### Problem statement
Starting with the line that contains "have hb2 : bOfA", copy out each line through the end of the entries below, exactly as written, and nothing else.

(Beginning of Data provided)

import Mathlib
import Summits.KontsevichZagierPeriods.Zeta5Search.BigPrimeWindow
import Summits.KontsevichZagierPeriods.Zeta5Search.ValuationLawsBelowB0
import Summits.KontsevichZagierPeriods.Zeta5Search.DualSeriesScaling
import HarnessLib

/-!
# ζ(5) search — the law (WV) is a THEOREM at every prime `p ≥ max(7, b₀ + 1 − b₍₂₎ − b₍₃₎)`

Cell `pub-zeta5` (HONEST FRAMING: systematic search; no irrationality claim unless certified), typer seat
generation 7.  Final form of the typer's (WV) results: with the two-level support bookkeeping of
`BigPrimeSupport2`, the coefficients `W(b)`, `U(b)` are `p`-integral for every prime with `b₀ + 1 ≤ p + b_{j₂} + b_{j₃}`
(`padicNorm_coeff_le_one_of_slots`), and together with `BigPrimeWindow.one_le_padicValRat_coeffW_of_slots` the
OBSERVED law (WV) of `CasoratianValuation.lean` holds at every prime `p ≥ max(7, b₀ + 1 − b_{j₂} − b_{j₃})`
(`zeta3CoefficientValuationLaw_of_slots`).  With the optimal slots this leaves (WV) OBSERVED exactly for
`5 ≤ p ≤ b₀ − b₍₂₎ − b₍₃₎` (where the pair floors avoiding the minimal slot are non-zero) and at `p = 5` below `b₀`.
OUR theorems; coefficient arithmetic only.
-/

noncomputable section

open Finset

namespace Summit.KontsevichZagierPeriods.Zeta5Search.BigPrime

open Summit.KontsevichZagierPeriods.Zeta5Search.DualSeries (InBox)
open Summit.KontsevichZagierPeriods.Zeta5Search.WedgeDictionary (IsPFData coeffU coeffW coeffU_eq coeffW_eq
  exists_isPFData dOf)
open Summit.KontsevichZagierPeriods.Zeta5Search.CasoratianValuation (InPolytope refundW pairFloors topPartners)

section Integral2

variable {p : ℕ} [hp : Fact p.Prime]

/-- For `b₀ + 1 ≤ p + b_{j₂} + b_{j₃}` every partial-fraction coefficient of order `≥ 2` is `p`-integral. -/
theorem padicNorm_pf_le_one_of_slots (b : ℕ → ℤ) (hb : InBox b) (hhalf : ∀ j ∈ range 7, 2 * b (j + 1) ≤ b 0 + 1)
    {c : ℕ → ℕ → ℚ} (hc : IsPFData b c) {j₁ j₂ j₃ : ℕ} (hj₁ : j₁ ∈ range 7) (hj₂ : j₂ ∈ (range 7).erase j₁)
    (h23 : (b (j₂ + 1)).toNat ≤ (b (j₃ + 1)).toNat)
    (hmin : ∀ j ∈ ((range 7).erase j₁).erase j₂, (b (j₃ + 1)).toNat ≤ (b (j + 1)).toNat)
    (hT : (b 0).toNat + 1 ≤ p + (b (j₂ + 1)).toNat + (b (j₃ + 1)).toNat) {q : ℕ} (hq : q ≤ (b 0).toNat)
    {o : ℕ} (ho1 : 1 ≤ o) (ho : o < 6) : padicNorm p (c o q) ≤ 1 := by
  have hmin2 : ∀ j ∈ range 7, j ≠ j₁ → (b (j₂ + 1)).toNat ≤ (b (j + 1)).toNat := by
    intro j hj hne
    by_cases hj2 : j = j₂
    · rw [hj2]
    · exact h23.trans (hmin j (mem_erase.2 ⟨hj2, mem_erase.2 ⟨hne, hj⟩⟩))
  by_cases hqS : q ∈ block (b 0).toNat (b (j₃ + 1)).toNat
  · have h := pf_coeff_eq2 b hb hhalf hc hj₁ hj₂ h23 hmin hqS ho
    have hu : ¬ (p : ℤ) ∣ e20 (b 0).toNat (fun j => (b (j + 1)).toNat) j₂ j₃ q ^ 6 := fun hd =>
      not_dvd_e20 (β := fun j => (b (j + 1)).toNat) hp.out hT h23 hqS
        ((Nat.prime_iff_prime_int.1 hp.out).dvd_of_dvd_pow hd)
    exact padicNorm_le_one_of_mul_eq hu (by push_cast; exact h)
  · by_cases hq2 : q ∈ block (b 0).toNat (b (j₂ + 1)).toNat
    · rw [pf_eq_zero_of_mem_rim b hb hhalf hc hj₁ hj₂ h23 hmin (by rw [rim, mem_sdiff]; exact ⟨hq2, hqS⟩) ho1 ho,
        padicNorm.zero]
      exact zero_le_one
    · rw [pf_eq_zero_of_not_mem b hb hhalf hc hj₁ hmin2 hq hq2 ho, padicNorm.zero]
      exact zero_le_one

/-- **`W(b)`, `U(b)` are `p`-integral for every prime with `b₀ + 1 ≤ p + b_{j₂} + b_{j₃}`.** -/
theorem padicNorm_coeff_le_one_of_slots (b : ℕ → ℤ) (j₁ j₂ j₃ : ℕ) (hb : InBox b)
    (h2 : ∀ i ∈ range 7, 2 * b (i + 1) ≤ b 0) (h3 : ∑ i ∈ range 7, b (i + 1) ≤ 3 * b 0)
    (hj₁ : j₁ ∈ range 7) (hj₂ : j₂ ∈ range 7) (hj₃ : j₃ ∈ range 7) (h12 : j₂ ≠ j₁)
    (hle : b (j₂ + 1) ≤ b (j₃ + 1)) (hmin : ∀ j ∈ range 7, j ≠ j₁ → j ≠ j₂ → b (j₃ + 1) ≤ b (j + 1))
    (hpT : b 0 + 1 ≤ (p : ℤ) + b (j₂ + 1) + b (j₃ + 1)) :
    padicNorm p (coeffW b) ≤ 1 ∧ padicNorm p (coeffU b) ≤ 1 := by
  have h0 : 0 ≤ b 0 := hb.1
  have hj₂' : j₂ ∈ (range 7).erase j₁ := mem_erase.2 ⟨h12, hj₂⟩
  have h02 : 0 ≤ b (j₂ + 1) := (hb.2 j₂ hj₂).1
  have h03 : 0 ≤ b (j₃ + 1) := (hb.2 j₃ hj₃).1
  have e2 : (b (j₂ + 1) : ℤ) = ((b (j₂ + 1)).toNat : ℤ) := (Int.toNat_of_nonneg h02).symm
  have e3 : (b (j₃ + 1) : ℤ) = ((b (j₃ + 1)).toNat : ℤ) := (Int.toNat_of_nonneg h03).symm
  have h23 : (b (j₂ + 1)).toNat ≤ (b (j₃ + 1)).toNat := Int.toNat_le_toNat hle
  have hmin' : ∀ j ∈ ((range 7).erase j₁).erase j₂, (b (j₃ + 1)).toNat ≤ (b (j + 1)).toNat := by
    intro j hj
    have hj' := mem_erase.1 hj; have hj'' := mem_erase.1 hj'.2
    exact Int.toNat_le_toNat (hmin j hj''.2 hj''.1 hj'.1)
  have hT' : (b 0).toNat + 1 ≤ p + (b (j₂ + 1)).toNat + (b (j₃ + 1)).toNat := by omega
  have hhalf : ∀ j ∈ range 7, 2 * b (j + 1) ≤ b 0 + 1 := fun j hj => by have := h2 j hj; omega
  obtain ⟨c, hc⟩ := exists_isPFData b hb (by omega)
  have hcq : ∀ q ∈ range ((b 0).toNat + 1), ∀ o, 1 ≤ o → o < 6 → padicNorm p (c o q) ≤ 1 := fun q hq o ho1 ho =>
    padicNorm_pf_le_one_of_slots b hb hhalf hc hj₁ hj₂' h23 hmin' hT' (Nat.lt_succ_iff.1 (mem_range.1 hq)) ho1 ho
  refine ⟨?_, ?_⟩
  · rw [coeffW_eq hc]
    exact padicNorm.sum_le' (fun q hq => hcq q hq 2 (by norm_num) (by norm_num)) zero_le_one
  · rw [coeffU_eq hc]
    exact padicNorm.sum_le' (fun q hq => hcq q hq 4 (by norm_num) (by norm_num)) zero_le_one

end Integral2

/-- **(WV) holds at every prime `p ≥ max(7, b₀ + 1 − b_{j₂} − b_{j₃})`** (slots as in `BigPrimeWindow`). -/
theorem zeta3CoefficientValuationLaw_of_slots (b : ℕ → ℤ) (p j₁ j₂ j₃ : ℕ) (hb : InPolytope b)
    (hj₁ : j₁ ∈ range 7) (hj₂ : j₂ ∈ range 7) (hj₃ : j₃ ∈ range 7) (h12 : j₂ ≠ j₁)
    (hle : b (j₂ + 1) ≤ b (j₃ + 1)) (hmin : ∀ j ∈ range 7, j ≠ j₁ → j ≠ j₂ → b (j₃ + 1) ≤ b (j + 1))
    (hprime : p.Prime) (hp7 : 7 ≤ p) (hpT : b 0 + 1 ≤ (p : ℤ) + b (j₂ + 1) + b (j₃ + 1)) (hW : coeffW b ≠ 0) :
    refundW b p + topPartners b p - pairFloors b p ≤ padicValRat p (coeffW b) := by
  haveI : Fact p.Prime := ⟨hprime⟩
  have htp := topPartners_le_pairFloors b hb hprime.pos
  have hv : refundW b p ≤ padicValRat p (coeffW b) := by
    rcases le_or_gt (p : ℤ) (dOf b + 1) with hin | hout
    · rw [refundW_eq_one b hprime.pos hin]
      exact one_le_padicValRat_coeffW_of_slots b p j₁ j₂ j₃ hb.1 hb.2.1 hb.2.2 hj₁ hj₂ hj₃ h12 hle hmin hprime
        hp7 hpT hin hW
    · rw [refundW_eq_zero b hb hout]
      obtain ⟨hWn, -⟩ := padicNorm_coeff_le_one_of_slots (p := p) b j₁ j₂ j₃ hb.1 hb.2.1 hb.2.2 hj₁ hj₂ hj₃ h12
        hle hmin hpT
      exact padicValRat_nonneg_of_padicNorm_le_one hW hWn
  omega

/-! ### Census-facing form: parameters listed in non-increasing order -/

/-- **(W∞), full window, for SORTED parameters** (`b₆ ≤ b₅ ≤ b₁,…,b₄`; `b₇` arbitrary — it is the dropped slot), as in
the census tables `b₁ ≥ ⋯ ≥ b₇`: every prime `max(7, b₀ + 1 − b₅ − b₆) ≤ p ≤ d(b) + 1` divides `W(b)`.
(Record ray `(41; 17,16,15,14,13,12,11)·m`: `b₅ + b₆ = 25m`, window `(16m, 25m+1]`.) -/
theorem one_le_padicValRat_coeffW_sorted (b : ℕ → ℤ) (p : ℕ) (hb : InPolytope b)
    (hsort : ∀ j ∈ range 4, b 5 ≤ b (j + 1)) (h65 : b 6 ≤ b 5) (hprime : p.Prime) (hp7 : 7 ≤ p)
    (hpT : b 0 + 1 ≤ (p : ℤ) + b 6 + b 5) (hpd : (p : ℤ) ≤ dOf b + 1) (hW : coeffW b ≠ 0) :
    1 ≤ padicValRat p (coeffW b) := by
  refine one_le_padicValRat_coeffW_of_slots b p 6 5 4 hb.1 hb.2.1 hb.2.2 (by simp) (by simp) (by simp) (by norm_num)
    h65 (fun j hj h1 h2 => ?_) hprime hp7 hpT hpd hW
  have hj' := mem_range.1 hj
  interval_cases j
  · exact hsort 0 (by simp)
  · exact hsort 1 (by simp)
  · exact hsort 2 (by simp)
  · exact hsort 3 (by simp)
  · exact le_rfl
  · exact absurd rfl h2
  · exact absurd rfl h1

/-- **(U∞), full window, for SORTED parameters**: same ordering, `p ≥ 5`, `2p ≤ d(b)+1` ⟹ `p ∣ U(b)`. -/
theorem one_le_padicValRat_coeffU_sorted (b : ℕ → ℤ) (p : ℕ) (hb : InPolytope b)
    (hsort : ∀ j ∈ range 4, b 5 ≤ b (j + 1)) (h65 : b 6 ≤ b 5) (hprime : p.Prime) (hp5 : 5 ≤ p)
    (hpT : b 0 + 1 ≤ (p : ℤ) + b 6 + b 5) (hpd : 2 * (p : ℤ) ≤ dOf b + 1) (hU : coeffU b ≠ 0) :
    1 ≤ padicValRat p (coeffU b) := by
  refine one_le_padicValRat_coeffU_of_slots b p 6 5 4 hb.1 hb.2.1 hb.2.2 (by simp) (by simp) (by simp) (by norm_num)
    h65 (fun j hj h1 h2 => ?_) hprime hp5 hpT hpd hU
  have hj' := mem_range.1 hj
  interval_cases j
  · exact hsort 0 (by simp)
  · exact hsort 1 (by simp)
  · exact hsort 2 (by simp)
  · exact hsort 3 (by simp)
  · exact le_rfl
  · exact absurd rfl h2
  · exact absurd rfl h1

/-! ### Brown–Zudilin's record ray -/

section Record

open Literature.NumberTheory.Irrationality.BrownZudilin2022 (bOfA recordVec)
open Summit.KontsevichZagierPeriods.Zeta5Search.WedgeDictionary (bOfA_nsmul)

/-- The dual parameters of the record direction: `b(a) = (41; 17,16,15,14,13,12,11)` for `a = (8,16,10,15,12,16,18,13)`. -/
theorem bOfA_recordVec_values :
    bOfA recordVec 0 = 41 ∧ bOfA recordVec 1 = 17 ∧ bOfA recordVec 2 = 16 ∧ bOfA recordVec 3 = 15 ∧
      bOfA recordVec 4 = 14 ∧ bOfA recordVec 5 = 13 ∧ bOfA recordVec 6 = 12 ∧ bOfA recordVec 7 = 11 := by
  refine ⟨?_, ?_, ?_, ?_, ?_, ?_, ?_, ?_⟩ <;> decide

/-- **On Brown–Zudilin's record ray every prime in `(16n, 25n+1]` (`p ≥ 7`) divides the ζ(3)-coefficient `W(b(n·a))`**,
`a = (8,16,10,15,12,16,18,13)`, `b(n·a) = n·(41;17,16,15,14,13,12,11)`, `d = 25n`.  (n = 1: 17, 19, 23; n = 2: 37, 41, 43, 47 —
gen-2 g6 checked these exactly.)  A numerator property of the ζ(3)-coefficient; it moves no margin of the record construction. -/
theorem record_ray_prime_dvd_coeffW (n p : ℕ) (hn : 1 ≤ n) (hprime : p.Prime) (hp7 : 7 ≤ p)
    (hlo : 16 * n + 1 ≤ p) (hhi : p ≤ 25 * n + 1) (hW : coeffW (bOfA fun i => (n : ℤ) * recordVec i) ≠ 0) :
    1 ≤ padicValRat p (coeffW (bOfA fun i => (n : ℤ) * recordVec i)) := by
  obtain ⟨v0, v1, v2, v3, v4, v5, v6, v7⟩ := bOfA_recordVec_values
  have hb : ∀ j, bOfA (fun i => (n : ℤ) * recordVec i) j = (n : ℤ) * bOfA recordVec j := fun j => bOfA_nsmul n recordVec j
  have hb0 : bOfA (fun i => (n : ℤ) * recordVec i) 0 = 41 * n := by rw [hb, v0]; ring
  have hb1 : bOfA (fun i => (n : ℤ) * recordVec i) 1 = 17 * n := by rw [hb, v1]; ring
  have hb2 : bOfA (fun i => (n : ℤ) * recordVec i) 2 = 16 * n := by rw [hb, v2]; ring
  have hb3 : bOfA (fun i => (n : ℤ) * recordVec i) 3 = 15 * n := by rw [hb, v3]; ring
  have hb4 : bOfA (fun i => (n : ℤ) * recordVec i) 4 = 14 * n := by rw [hb, v4]; ring
  have hb5 : bOfA (fun i => (n : ℤ) * recordVec i) 5 = 13 * n := by rw [hb, v5]; ring
  have hb6 : bOfA (fun i => (n : ℤ) * recordVec i) 6 = 12 * n := by rw [hb, v6]; ring
  have hb7 : bOfA (fun i => (n : ℤ) * recordVec i) 7 = 11 * n := by rw [hb, v7]; ring
  have hsum : ∑ j ∈ range 7, bOfA (fun i => (n : ℤ) * recordVec i) (j + 1) = 98 * n := by
    simp only [sum_range_succ, sum_range_zero, hb1, hb2, hb3, hb4, hb5, hb6, hb7]; ring
  have hpoly : InPolytope (bOfA fun i => (n : ℤ) * recordVec i) := by
    refine ⟨⟨by rw [hb0]; positivity, fun j hj => ?_⟩, fun j hj => ?_, by rw [hsum, hb0]; omega⟩
    · have hj' := mem_range.1 hj
      interval_cases j <;> simp only [hb0, hb1, hb2, hb3, hb4, hb5, hb6, hb7] <;> omega
    · have hj' := mem_range.1 hj
      interval_cases j <;> simp only [hb0, hb1, hb2, hb3, hb4, hb5, hb6, hb7] <;> omega
  have hd : dOf (bOfA fun i => (n : ℤ) * recordVec i) = 25 * n := by rw [dOf, hsum, hb0]; ring
  refine one_le_padicValRat_coeffW_sorted _ p hpoly (fun j hj => ?_) (by rw [hb6, hb5]; omega) hprime hp7
    (by rw [hb0, hb6, hb5]; omega) (by rw [hd]; omega) hW
  have hj' := mem_range.1 hj
  interval_cases j <;> simp only [hb1, hb2, hb3, hb4, hb5] <;> omega

end Record

end Summit.KontsevichZagierPeriods.Zeta5Search.BigPrime

end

(End of Data provided)

### Answer box
  have hb2 : bOfA (fun i => (n : ℤ) * recordVec i) 2 = 16 * n := by rw [hb, v2]; ring
  have hb3 : bOfA (fun i => (n : ℤ) * recordVec i) 3 = 15 * n := by rw [hb, v3]; ring
  have hb4 : bOfA (fun i => (n : ℤ) * recordVec i) 4 = 14 * n := by rw [hb, v4]; ring
  have hb5 : bOfA (fun i => (n : ℤ) * recordVec i) 5 = 13 * n := by rw [hb, v5]; ring
  have hb6 : bOfA (fun i => (n : ℤ) * recordVec i) 6 = 12 * n := by rw [hb, v6]; ring
  have hb7 : bOfA (fun i => (n : ℤ) * recordVec i) 7 = 11 * n := by rw [hb, v7]; ring
  have hsum : ∑ j ∈ range 7, bOfA (fun i => (n : ℤ) * recordVec i) (j + 1) = 98 * n := by
    simp only [sum_range_succ, sum_range_zero, hb1, hb2, hb3, hb4, hb5, hb6, hb7]; ring
  have hpoly : InPolytope (bOfA fun i => (n : ℤ) * recordVec i) := by
    refine ⟨⟨by rw [hb0]; positivity, fun j hj => ?_⟩, fun j hj => ?_, by rw [hsum, hb0]; omega⟩
    · have hj' := mem_range.1 hj
      interval_cases j <;> simp only [hb0, hb1, hb2, hb3, hb4, hb5, hb6, hb7] <;> omega
    · have hj' := mem_range.1 hj
      interval_cases j <;> simp only [hb0, hb1, hb2, hb3, hb4, hb5, hb6, hb7] <;> omega
  have hd : dOf (bOfA fun i => (n : ℤ) * recordVec i) = 25 * n := by rw [dOf, hsum, hb0]; ring
  refine one_le_padicValRat_coeffW_sorted _ p hpoly (fun j hj => ?_) (by rw [hb6, hb5]; omega) hprime hp7
    (by rw [hb0, hb6, hb5]; omega) (by rw [hd]; omega) hW
  have hj' := mem_range.1 hj
  interval_cases j <;> simp only [hb1, hb2, hb3, hb4, hb5] <;> omega

end Record

end Summit.KontsevichZagierPeriods.Zeta5Search.BigPrime

end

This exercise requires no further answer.